SOURCE MATERIAL:
/-
Copyright (c) 2026 the pub-hodgecm-mathlib formalisation cell (harness21).  Prover seat hodgecm-mathlib-K2E1-p14 (g3), Track B ∕ K2-LIT, h413 = `stmt-HodgeConjecture-24833`,
R90-TF section S8 «ContSpec-n½», socket #2 ∕ (E) road at N = 3 (S8 dealer R90-CS-plan (g2) S8-R91 (i) + collision ruling S8-R93: §1 of the deal is K2E1-p11's ★
`R90S8ProjectionCommutesSupClosure`): the K-TYPE GLUE — a LEVEL letter `T ≤ closure ⨆_b Blk_b` becomes its K-type twin `T ⊓ Iso_τ ≤ closure ⨆_b (Blk_b ⊓ Iso_τ)` for every
`K_∞`-type `τ`, because the isotypic projector preserves every closed `K_∞`-stable block (★ `starProjection_isotypicComponent_mem'`); instantiated at the ★ K-type blocks of record
`resGBlockK` (K2E1-p11 ★ p862819) on Mok's `U(J₃)`; and the (D₃) letter (★ p862817) re-associated to ★ F1_qs's `P ⊓ Iso i` bytes.
-/
import Summits.HodgeConjecture.HodgeConjecture.Theorems.R90S8ProjectionCommutesSupClosure   -- ★ (K2E1-p11): `inf_le_topologicalClosure_iSup_inf_of_le` (orthogonal projection preserving every `S_b`)
import Summits.HodgeConjecture.HodgeConjecture.Theorems.R90S8ResGKTypeBlockU3Defs            -- ★ p862819 (K2E1-p11): `resGBlockK Iso Kf χ₁ χ₂ := resGBlock (Kf.map ι_f) 1 χ₁ χ₂ ⊓ Iso`; brings ★ `resGBlock`, `isClosed_resGBlock`
import Summits.HodgeConjecture.HodgeConjecture.Theorems.R90S8ResGIsotypicDensityU3           -- ★ p862817 (this seat): (D₃) `residualG_isotypic_density_kType_three(_maximalLevel)`, `compactSpace_arch_inf_unitaryOne`
import Summits.HodgeConjecture.HodgeConjecture.Theorems.R90S8ResGLeClosureOfLettersU3           -- ★ F1_qs p862541 (R90-C133-p03): the consumer `residualG_le_topologicalClosure_of_letters_quasiSplit`; brings `cuspidalSubspace`, `residualSubspace`
import Literature.NumberTheory.Automorphic.HilbertRepIsotypicComponent                      -- ★ `ContRepresentation.starProjection_isotypicComponent_mem'`, `ClosedSubrep.instCompleteSpace`
import HarnessLib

ASSIGNMENT: Exactly as written, transcribe every line shown above.

RESULT FOR THIS EXERCISE:
/-
Copyright (c) 2026 the pub-hodgecm-mathlib formalisation cell (harness21).  Prover seat hodgecm-mathlib-K2E1-p14 (g3), Track B ∕ K2-LIT, h413 = `stmt-HodgeConjecture-24833`,
R90-TF section S8 «ContSpec-n½», socket #2 ∕ (E) road at N = 3 (S8 dealer R90-CS-plan (g2) S8-R91 (i) + collision ruling S8-R93: §1 of the deal is K2E1-p11's ★
`R90S8ProjectionCommutesSupClosure`): the K-TYPE GLUE — a LEVEL letter `T ≤ closure ⨆_b Blk_b` becomes its K-type twin `T ⊓ Iso_τ ≤ closure ⨆_b (Blk_b ⊓ Iso_τ)` for every
`K_∞`-type `τ`, because the isotypic projector preserves every closed `K_∞`-stable block (★ `starProjection_isotypicComponent_mem'`); instantiated at the ★ K-type blocks of record
`resGBlockK` (K2E1-p11 ★ p862819) on Mok's `U(J₃)`; and the (D₃) letter (★ p862817) re-associated to ★ F1_qs's `P ⊓ Iso i` bytes.
-/
import Summits.HodgeConjecture.HodgeConjecture.Theorems.R90S8ProjectionCommutesSupClosure   -- ★ (K2E1-p11): `inf_le_topologicalClosure_iSup_inf_of_le` (orthogonal projection preserving every `S_b`)
import Summits.HodgeConjecture.HodgeConjecture.Theorems.R90S8ResGKTypeBlockU3Defs            -- ★ p862819 (K2E1-p11): `resGBlockK Iso Kf χ₁ χ₂ := resGBlock (Kf.map ι_f) 1 χ₁ χ₂ ⊓ Iso`; brings ★ `resGBlock`, `isClosed_resGBlock`
import Summits.HodgeConjecture.HodgeConjecture.Theorems.R90S8ResGIsotypicDensityU3           -- ★ p862817 (this seat): (D₃) `residualG_isotypic_density_kType_three(_maximalLevel)`, `compactSpace_arch_inf_unitaryOne`
import Summits.HodgeConjecture.HodgeConjecture.Theorems.R90S8ResGLeClosureOfLettersU3           -- ★ F1_qs p862541 (R90-C133-p03): the consumer `residualG_le_topologicalClosure_of_letters_quasiSplit`; brings `cuspidalSubspace`, `residualSubspace`
import Literature.NumberTheory.Automorphic.HilbertRepIsotypicComponent                      -- ★ `ContRepresentation.starProjection_isotypicComponent_mem'`, `ClosedSubrep.instCompleteSpace`
import HarnessLib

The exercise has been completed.